Most teachers I know don't want more funds allocated to education. You are confusing us with upper administration (because that's how they get paid). Teachers yell about funds because they aren't allowed to even hint that the problem might lay with the kids and their families. What most teachers want is a different distribution of funds as well as a different work environment.  
I can do my job in any old room with a chalk board and a set of textbooks. Heck, I'll buy all the creative supplies since I'm used to it already. You can take away my smart board, but can you, please, hire someone to supervise the detention room? (Can we have a detention room?) Hire 10 of these people; I'll take a pay cut. Also, I deserve every second of my vacation time and more. However, if we could take all the special kids out of the regular classrooms, group students by ability, end social promotion, allow failing grades and put violent criminals somewhere else, I don't think I'd need two and a half months to recover. Two weeks would probably suffice.  
In conclusion, you are right. Schools aren't magic. They are just places where kids go to learn stuff. Just showing up won't change anyone's life, won't make up for shitty parenting or fix mental issues/emotional trauma/violent nature. And, as you said, having access to quality education (as ALL Americans do) won't stand in the way of one's dream of ending up in jail.  

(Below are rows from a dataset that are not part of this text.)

import Literature.AlgebraicGeometry.HodgeTheory.CyclicCoverPencilJointSubmersion
import Literature.AlgebraicGeometry.Motives.UniversalHypersurfaceRegularLocusLift
import Literature.Geometry.ComplexAnalytic.CyclicNodePencilRadiusCutoff
import HarnessLib

/-!
# Lifted vector fields on `𝒴°(ℂ)` tangent to the Morse shells of the nodal pencil

Family `hodge`, layer `Literature/AlgebraicGeometry/HodgeTheory`; step A1b-γ of the programme discharging
`HodgeTheory/CyclicCoverNodalMeridianLocalMonodromyBound`. For the degeneration `x₃^p = f₁ + c·x₂^p` to the one-nodal surface `x₃^p = f₁`
(`f₁ = x₂^{p−2}x₀x₁ + x₀^p + x₁^p`) read in the chart `x₂ ≠ 0` of the regular locus `𝒴°(ℂ)` with Morse chart `Θ`, the SHELL SET `K` is the
(closed) set of points whose remaining coefficients are those of `x₃^p − f₁` and whose affine coordinates `y` lie in the Morse shell
`s₀² ≤ Σ|Θ y|² ≤ r₂²`, `|φ(y)| ≤ δ`. Every `C^∞` vector field `W` of the coefficient space lifts to a `C^∞` vector field on `𝒴°(ℂ)` which is
TANGENT TO THE MORSE SHELLS along `K` (its derivative kills the cut-off Morse radius `ρ̃ = regChartExtend (morseRadiusCutoff ∘ y)` there):

* `shellSet`, `isClosed_shellSet`, `shellSet_subset_regChartDom` and the coordinates of its points (`mem_shellSet_coords`);
* `surjective_mfderiv_on_shellSet` — `(b, ρ̃)` is submersive along `K` (`CyclicCoverPencilJointSubmersion`);
* `exists_shell_tangent_lift` — **the lifted field: `db(X) = W(b)` everywhere, `dρ̃(X) = 0` on `K`** (`UniversalHypersurfaceRegularLocusLift`).

Everything is proved; the one definition (`shellSet`) is concrete; no named facts.

## References

* [ArnoldGuseinzadeVarchenko2012] V. I. Arnold, S. M. Gusein-Zade, A. N. Varchenko, Singularities of Differentiable Maps II (2012), Part I §1.1, §2.1
  (the monodromy vector field is tangent to the boundary of the Milnor ball).
* [BrockerJanichIDT1982] T. Bröcker, K. Jänich, Introduction to Differential Topology (1982), (8.12).
* [CarlsonToledo1999] J. A. Carlson, D. Toledo, Duke Math. J. 97 (1999), §6 (kdoublept).
-/

noncomputable section

open CategoryTheory AlgebraicGeometry MvPolynomial TopologicalSpace Set Topology Filter
open scoped Manifold ContDiff LinearAlgebra.Projectivization
open Literature.AlgebraicGeometry.Motives Literature.AlgebraicGeometry.Motives.UniversalHypersurface
open Literature.AlgebraicGeometry.HodgeTheory.UniversalHypersurface Literature.Geometry.ComplexAnalytic
open Literature.NumberTheory.Transcendental

namespace Literature.AlgebraicGeometry.HodgeTheory

variable (p : ℕ) (Θ : OpenPartialHomeomorph (Fin (1 + 2) → ℂ) (Fin (1 + 2) → ℂ)) (s₀ r₂ δ : ℝ)

/-- The affine shell region `C = Θ⁻¹{s₀² ≤ Σ|z|² ≤ r₂²} ∩ {|φ(y)| ≤ δ} ⊆ ℂ³`. [cite: ArnoldGuseinzadeVarchenko2012, Part I §2.1] -/
def affineShell : Set (Fin (1 + 2) → ℂ) :=
  Θ.symm '' (Θ.target ∩ {z | s₀ ^ 2 ≤ ∑ i, ‖z i‖ ^ 2 ∧ ∑ i, ‖z i‖ ^ 2 ≤ r₂ ^ 2}) ∩
    {y | ‖y 2 ^ p - (y 0 * y 1 + y 0 ^ p + y 1 ^ p)‖ ≤ δ}

/-- The affine shell region is compact when `{Σ|z|² ≤ R'} ⊆ Θ.target` for some `R' ≥ r₂²`. [cite: ArnoldGuseinzadeVarchenko2012, Part I §2.1] -/
theorem isCompact_affineShell {R' : ℝ} (hR' : {z : Fin (1 + 2) → ℂ | ∑ i, ‖z i‖ ^ 2 ≤ R'} ⊆ Θ.target) (hr : r₂ ^ 2 ≤ R') :
    IsCompact (affineShell p Θ s₀ r₂ δ) := by
  have hA : IsCompact (Θ.target ∩ {z : Fin (1 + 2) → ℂ | s₀ ^ 2 ≤ ∑ i, ‖z i‖ ^ 2 ∧ ∑ i, ‖z i‖ ^ 2 ≤ r₂ ^ 2}) := by
    have hsub : Θ.target ∩ {z : Fin (1 + 2) → ℂ | s₀ ^ 2 ≤ ∑ i, ‖z i‖ ^ 2 ∧ ∑ i, ‖z i‖ ^ 2 ≤ r₂ ^ 2} ⊆
        {z : Fin (1 + 2) → ℂ | ∑ i, ‖z i‖ ^ 2 ≤ R'} := fun z hz => hz.2.2.trans hr
    have hcont : Continuous fun z : Fin (1 + 2) → ℂ => ∑ i, ‖z i‖ ^ 2 := by fun_prop
    have hclosed : IsClosed (Θ.target ∩ {z : Fin (1 + 2) → ℂ | s₀ ^ 2 ≤ ∑ i, ‖z i‖ ^ 2 ∧ ∑ i, ‖z i‖ ^ 2 ≤ r₂ ^ 2}) := by
      have heq : Θ.target ∩ {z : Fin (1 + 2) → ℂ | s₀ ^ 2 ≤ ∑ i, ‖z i‖ ^ 2 ∧ ∑ i, ‖z i‖ ^ 2 ≤ r₂ ^ 2} =
          {z : Fin (1 + 2) → ℂ | s₀ ^ 2 ≤ ∑ i, ‖z i‖ ^ 2 ∧ ∑ i, ‖z i‖ ^ 2 ≤ r₂ ^ 2} :=
        Set.inter_eq_right.mpr fun z hz => hR' (hz.2.trans hr)
      rw [heq]
      exact (isClosed_le continuous_const hcont).inter (isClosed_le hcont continuous_const)
    exact (PhamBrieskorn.isCompact_radius_le R').of_isClosed_subset hclosed hsub
  have hAt : Θ.target ∩ {z : Fin (1 + 2) → ℂ | s₀ ^ 2 ≤ ∑ i, ‖z i‖ ^ 2 ∧ ∑ i, ‖z i‖ ^ 2 ≤ r₂ ^ 2} ⊆ Θ.target :=
    Set.inter_subset_left
  have himg := hA.image_of_continuousOn (Θ.continuousOn_symm.mono hAt)
  have hφc : Continuous fun y : Fin (1 + 2) → ℂ => ‖y 2 ^ p - (y 0 * y 1 + y 0 ^ p + y 1 ^ p)‖ := by fun_prop
  exact himg.inter_right (isClosed_le hφc continuous_const)

/-- Points of the affine shell: in the source, with the shell inequalities. [cite: ArnoldGuseinzadeVarchenko2012, Part I §2.1] -/
theorem mem_affineShell {y : Fin (1 + 2) → ℂ} (hy : y ∈ affineShell p Θ s₀ r₂ δ) :
    y ∈ Θ.source ∧ s₀ ^ 2 ≤ ∑ i, ‖Θ y i‖ ^ 2 ∧ ∑ i, ‖Θ y i‖ ^ 2 ≤ r₂ ^ 2 ∧
      ‖y 2 ^ p - (y 0 * y 1 + y 0 ^ p + y 1 ^ p)‖ ≤ δ := by
  obtain ⟨⟨z, hz, rfl⟩, hφ⟩ := hy
  refine ⟨Θ.map_target hz.1, ?_, ?_, hφ⟩
  · rw [Θ.right_inv hz.1]; exact hz.2.1
  · rw [Θ.right_inv hz.1]; exact hz.2.2

variable (b' : {m : DegIndex 2 p // m ≠ regPowIndex 2 p 2} → ℂ)

/-- **The shell set `K ⊆ 𝒴°(ℂ)`**: homogeneous coordinates in `stdChartInv 2 (affineShell)` and prescribed coefficients `b'` off `x₂^p`.
[cite: ArnoldGuseinzadeVarchenko2012, Part I §2.1] -/
def shellSet : Set (ComplexPoints (regularTotal ℂ 2 p)) :=
  {Q | hypersurfacePoint (regularToProjectiveSpace ℂ 2 p) Q ∈ Projectivization.stdChartInv 2 '' affineShell p Θ s₀ r₂ δ} ∩
    {Q | ∀ m : {m : DegIndex 2 p // m ≠ regPowIndex 2 p 2}, regCoeff ℂ 2 p Q m.1 = b' m}

/-- **`K` is closed** (the image of the compact affine shell in the Hausdorff `ℙ(ℂ⁴)` is closed; the coefficients are continuous).
[cite: ArnoldGuseinzadeVarchenko2012, Part I §2.1] -/
theorem isClosed_shellSet (hd : 0 < p) {R' : ℝ} (hR' : {z : Fin (1 + 2) → ℂ | ∑ i, ‖z i‖ ^ 2 ≤ R'} ⊆ Θ.target) (hr : r₂ ^ 2 ≤ R') :
    IsClosed (shellSet p Θ s₀ r₂ δ b') := by
  haveI : T2Space (ℙ ℂ (Fin (2 + 2) → ℂ)) := Projectivization.t2Space_pi
  have h1 : IsClosed {Q : ComplexPoints (regularTotal ℂ 2 p) |
      hypersurfacePoint (regularToProjectiveSpace ℂ 2 p) Q ∈ Projectivization.stdChartInv 2 '' affineShell p Θ s₀ r₂ δ} :=
    (((isCompact_affineShell p Θ s₀ r₂ δ hR' hr).image (Projectivization.continuous_stdChartInv 2)).isClosed).preimage
      (continuous_hypersurfacePoint _)
  have h2 : IsClosed {Q : ComplexPoints (regularTotal ℂ 2 p) |
      ∀ m : {m : DegIndex 2 p // m ≠ regPowIndex 2 p 2}, regCoeff ℂ 2 p Q m.1 = b' m} := by
    haveI := locallyOfFiniteType_regularTotal_hom ℂ 2 p hd
    haveI := smoothOfRelativeDimension_regularTotal_hom ℂ 2 p hd
    letI := ComplexPoints.chartedSpace (regularTotal ℂ 2 p) (2 + Fintype.card (DegIndex 2 p))
    have hc : Continuous fun Q : ComplexPoints (regularTotal ℂ 2 p) => regCoeff ℂ 2 p Q :=
      continuous_iff_continuousAt.mpr fun Q => (contMDiffAt_regCoeff 2 p hd Q).continuousAt
    rw [show {Q : ComplexPoints (regularTotal ℂ 2 p) | ∀ m : {m : DegIndex 2 p // m ≠ regPowIndex 2 p 2}, regCoeff ℂ 2 p Q m.1 = b' m} =
        ⋂ m : {m : DegIndex 2 p // m ≠ regPowIndex 2 p 2}, {Q | regCoeff ℂ 2 p Q m.1 = b' m} by ext Q; simp]
    exact isClosed_iInter fun m => isClosed_eq ((continuous_apply m.1).comp hc) continuous_const
  exact h1.inter h2

/-- **Coordinates of a point of `K`**: it lies in the chart domain, its affine coordinates `y` lie in the affine shell (in particular in
`Θ.source` with the shell inequalities), and its remaining chart coordinates are `b'`. [cite: ArnoldGuseinzadeVarchenko2012, Part I §2.1] -/
theorem mem_shellSet_coords {Q : ComplexPoints (regularTotal ℂ 2 p)} (hQ : Q ∈ shellSet p Θ s₀ r₂ δ b') :
    Q ∈ regChartDom 2 p 2 ∧ (fun j => regChartFun 2 p 2 Q (Sum.inr j)) ∈ affineShell p Θ s₀ r₂ δ ∧
      ∀ m : {m : DegIndex 2 p // m ≠ regPowIndex 2 p 2}, regChartFun 2 p 2 Q (Sum.inl m) = b' m := by
  obtain ⟨⟨c, hc, hcQ⟩, hb⟩ := hQ
  have hdom : Q ∈ regChartDom 2 p 2 := by
    rw [regChartDom_eq_preimage, Set.mem_preimage, ← hcQ, Projectivization.stdChart_source]
    exact Projectivization.stdChartInv_mem_stdChartSource 2 c
  refine ⟨hdom, ?_, fun m => hb m⟩
  have hy : (fun j => regChartFun 2 p 2 Q (Sum.inr j)) = c := by
    funext j
    change Projectivization.stdChart 2 (hypersurfacePoint (regularToProjectiveSpace ℂ 2 p) Q) j = c j
    rw [← hcQ, Projectivization.stdChart_apply, Projectivization.stdChartFun_stdChartInv]
  rw [hy]; exact hc

/-- **`(b, ρ̃)` is submersive along `K`** for `ρ̃ = regChartExtend (morseRadiusCutoff Θ R'' R' ∘ y)`, `p ≥ 3`, `Θ` the Morse chart data,
`0 < s₀ ≤ r₂ < 1`, `r₂^{p−2} < 2/p`, `r₂² < R'' < R'`, `{Σ|z|² ≤ R'} ⊆ Θ.target`, `δ < s₀^p`, and `b' =` the coefficients of `x₃^p − f₁` off `x₂^p`.
[cite: ArnoldGuseinzadeVarchenko2012, Part I §2.1] [cite: CarlsonToledo1999, §6 (kdoublept)] -/
theorem surjective_mfderiv_on_shellSet (hp : 3 ≤ p)
    (hΘ : ContDiffOn ℝ ∞ Θ Θ.source) (hΘs : ContDiffOn ℝ ∞ Θ.symm Θ.target)
    (hΘφ : ∀ x ∈ Θ.source, ∑ i, (Θ x) i ^ PhamBrieskorn.cyclicNodeExponents p i = x 2 ^ p - (x 0 * x 1 + x 0 ^ p + x 1 ^ p))
    {R'' R' : ℝ} (hs₀ : 0 < s₀) (hsr : s₀ ≤ r₂) (hr₂ : r₂ < 1) (hr₂' : r₂ ^ (p - 2) < 2 / p) (hR'' : r₂ ^ 2 < R'') (hR : R'' < R')
    (hR' : {z : Fin (1 + 2) → ℂ | ∑ i, ‖z i‖ ^ 2 ≤ R'} ⊆ Θ.target) (hδ : δ < s₀ ^ p)
    {Q : ComplexPoints (regularTotal ℂ 2 p)}
    (hQ : Q ∈ shellSet p Θ s₀ r₂ δ (fun m => coeffsOf 2 p (cyclicCoverForm p (X 2 ^ (p - 2) * (X 0 * X 1) + X 0 ^ p + X 1 ^ p)) m.1)) :
    haveI := locallyOfFiniteType_regularTotal_hom ℂ 2 p (by omega)
    haveI := smoothOfRelativeDimension_regularTotal_hom ℂ 2 p (by omega)
    letI := ComplexPoints.chartedSpace (regularTotal ℂ 2 p) (2 + Fintype.card (DegIndex 2 p))
    Function.Surjective (mfderiv (𝓡 (2 * (2 + Fintype.card (DegIndex 2 p)))) 𝓘(ℝ, (DegIndex 2 p → ℂ) × ℝ)
      (fun Q' => (regCoeff ℂ 2 p Q',
        regChartExtend 2 p 2 (fun v => PhamBrieskorn.morseRadiusCutoff Θ R'' R' (fun j => v (Sum.inr j))) Q')) Q) := by
  obtain ⟨hdom, hyC, hb⟩ := mem_shellSet_coords p Θ s₀ r₂ δ _ hQ
  obtain ⟨hys, hlow, hup, hφ⟩ := mem_affineShell p Θ s₀ r₂ δ hyC
  have hlin : ContDiff ℝ ∞ (fun v : ChartIdx 2 p 2 → ℂ => (fun j : Fin (2 + 1) => v (Sum.inr j))) :=
    contDiff_pi.2 fun j => contDiff_apply ℝ ℂ (Sum.inr j : ChartIdx 2 p 2)
  have hBcont : ContDiff ℝ ∞ (fun v : ChartIdx 2 p 2 → ℂ => PhamBrieskorn.morseRadiusCutoff Θ R'' R' (fun j => v (Sum.inr j))) :=
    (PhamBrieskorn.contDiff_morseRadiusCutoff Θ R'' R' hΘ hR hR').comp hlin
  have hBloc : (fun v : ChartIdx 2 p 2 → ℂ => PhamBrieskorn.morseRadiusCutoff Θ R'' R' (fun j => v (Sum.inr j))) =ᶠ[𝓝 (regChartFun 2 p 2 Q)]
      fun v => ∑ i, ‖Θ (fun j => v (Sum.inr j)) i‖ ^ 2 := by
    have hev := PhamBrieskorn.morseRadiusCutoff_eventuallyEq Θ R'' R' hR hys (lt_of_le_of_lt hup hR'')
    have ht : Tendsto (fun v : ChartIdx 2 p 2 → ℂ => (fun j : Fin (2 + 1) => v (Sum.inr j))) (𝓝 (regChartFun 2 p 2 Q))
        (𝓝 (fun j => regChartFun 2 p 2 Q (Sum.inr j))) := hlin.continuous.continuousAt
    exact hev.comp_tendsto ht
  have hφ' : ‖(fun x : Fin (1 + 2) → ℂ => x 2 ^ p - (x 0 * x 1 + x 0 ^ p + x 1 ^ p)) (fun j => regChartFun 2 p 2 Q (Sum.inr j))‖ < s₀ ^ p :=
    lt_of_le_of_lt hφ hδ
  exact surjective_mfderiv_regCoeff_prod_morseRadius p hp Θ hΘ hΘs hΘφ hs₀ hsr hr₂ hr₂' _ hBcont hdom hb hys hlow hup hφ' hBloc

/-- **The lifted field tangent to the Morse shells.** Under the hypotheses of `surjective_mfderiv_on_shellSet`, for every `C^∞` vector field `W`
of the coefficient space there is a `C^∞` vector field `X` on `𝒴°(ℂ)` with `db(X) = W(b)` everywhere and `dρ̃(X) = 0` on the shell set `K`,
`ρ̃ = regChartExtend 2 p 2 (morseRadiusCutoff Θ R'' R' ∘ y)`. [cite: ArnoldGuseinzadeVarchenko2012, Part I §2.1] [cite: BrockerJanichIDT1982, (8.12)] -/
theorem exists_shell_tangent_lift (hp : 3 ≤ p)
    (hΘ : ContDiffOn ℝ ∞ Θ Θ.source) (hΘs : ContDiffOn ℝ ∞ Θ.symm Θ.target)
    (hΘφ : ∀ x ∈ Θ.source, ∑ i, (Θ x) i ^ PhamBrieskorn.cyclicNodeExponents p i = x 2 ^ p - (x 0 * x 1 + x 0 ^ p + x 1 ^ p))
    {R'' R' : ℝ} (hs₀ : 0 < s₀) (hsr : s₀ ≤ r₂) (hr₂ : r₂ < 1) (hr₂' : r₂ ^ (p - 2) < 2 / p) (hR'' : r₂ ^ 2 < R'') (hR : R'' < R')
    (hR' : {z : Fin (1 + 2) → ℂ | ∑ i, ‖z i‖ ^ 2 ≤ R'} ⊆ Θ.target) (hδ : δ < s₀ ^ p)
    {W : (DegIndex 2 p → ℂ) → (DegIndex 2 p → ℂ)} (hW : ContDiff ℝ ∞ W) :
    haveI := locallyOfFiniteType_regularTotal_hom ℂ 2 p (by omega)
    haveI := smoothOfRelativeDimension_regularTotal_hom ℂ 2 p (by omega)
    letI := ComplexPoints.chartedSpace (regularTotal ℂ 2 p) (2 + Fintype.card (DegIndex 2 p))
    haveI := ComplexPoints.isManifold_real (regularTotal ℂ 2 p) (2 + Fintype.card (DegIndex 2 p))
    ∃ X : Π Q : ComplexPoints (regularTotal ℂ 2 p), TangentSpace (𝓡 (2 * (2 + Fintype.card (DegIndex 2 p)))) Q,
      ContMDiff (𝓡 (2 * (2 + Fintype.card (DegIndex 2 p)))) (𝓡 (2 * (2 + Fintype.card (DegIndex 2 p)))).tangent ∞
        (fun Q => (⟨Q, X Q⟩ : TangentBundle (𝓡 (2 * (2 + Fintype.card (DegIndex 2 p)))) (ComplexPoints (regularTotal ℂ 2 p)))) ∧
      (∀ Q, mfderiv (𝓡 (2 * (2 + Fintype.card (DegIndex 2 p)))) 𝓘(ℝ, DegIndex 2 p → ℂ) (fun Q' => regCoeff ℂ 2 p Q') Q (X Q) =
        W (regCoeff ℂ 2 p Q)) ∧
      ∀ Q ∈ shellSet p Θ s₀ r₂ δ (fun m => coeffsOf 2 p (cyclicCoverForm p (MvPolynomial.X 2 ^ (p - 2) * (MvPolynomial.X 0 * MvPolynomial.X 1) + MvPolynomial.X 0 ^ p + MvPolynomial.X 1 ^ p)) m.1),
        mfderiv (𝓡 (2 * (2 + Fintype.card (DegIndex 2 p)))) 𝓘(ℝ, ℝ)
          (regChartExtend 2 p 2 (fun v => PhamBrieskorn.morseRadiusCutoff Θ R'' R' (fun j => v (Sum.inr j)))) Q (X Q) = 0 := by
  have hd : 0 < p := by omega
  have hlin : ContDiff ℝ ∞ (fun v : ChartIdx 2 p 2 → ℂ => (fun j : Fin (2 + 1) => v (Sum.inr j))) :=
    contDiff_pi.2 fun j => contDiff_apply ℝ ℂ (Sum.inr j : ChartIdx 2 p 2)
  have hBcont : ContDiff ℝ ∞ (fun v : ChartIdx 2 p 2 → ℂ => PhamBrieskorn.morseRadiusCutoff Θ R'' R' (fun j => v (Sum.inr j))) :=
    (PhamBrieskorn.contDiff_morseRadiusCutoff Θ R'' R' hΘ hR hR').comp hlin
  obtain ⟨R, hRb⟩ := PhamBrieskorn.exists_bound_morseRadiusCutoff Θ R'' R' hR hR'
  have hBR : ∀ v : ChartIdx 2 p 2 → ℂ, R < ‖fun j => v (Sum.inr j)‖ →
      PhamBrieskorn.morseRadiusCutoff Θ R'' R' (fun j => v (Sum.inr j)) = 0 := fun v hv => hRb _ hv
  have hK := isClosed_shellSet p Θ s₀ r₂ δ
    (fun m => coeffsOf 2 p (cyclicCoverForm p (MvPolynomial.X 2 ^ (p - 2) * (MvPolynomial.X 0 * MvPolynomial.X 1) + MvPolynomial.X 0 ^ p + MvPolynomial.X 1 ^ p)) m.1) hd hR' (hR''.le.trans hR.le)
  exact exists_contMDiff_lift_tangent_regChartExtend 2 p 2 hd hW _ hBcont hBR hK
    (fun Q hQ => surjective_mfderiv_on_shellSet p Θ s₀ r₂ δ hp hΘ hΘs hΘφ hs₀ hsr hr₂ hr₂' hR'' hR hR' hδ hQ)

end Literature.AlgebraicGeometry.HodgeTheory

end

However, schools are still important and educators aren't the enemy. I'd say we are the biggest victims of this politically correct bullshit. Have you ever been locked in a room with 30 kids who are at 8 different grade levels, some completely illiterate, more than a few initiating fights right in front of you (or through you) and several with severe disabilities and emotional issues? Imagine those kids ignoring you because their parents don't care what they do, the school doesn't allow any disciplinary actions other than calling the parents, the children know that they will pass no matter what and any peep from you about the kids' behavior is interpreted as prejudice. Imagine being required to make a lesson plan for every level of ability, learning style and disability, every day all the while knowing that the kids will probably not even attempt the work because they know they don't have to. Then, imagine knowing that you'll be blamed for the test scores while you bribe the kids with candy to stay awake, at least, during the high stakes tests. (Half of them will still fall asleep and hand in their test booklets without attempting several sections.)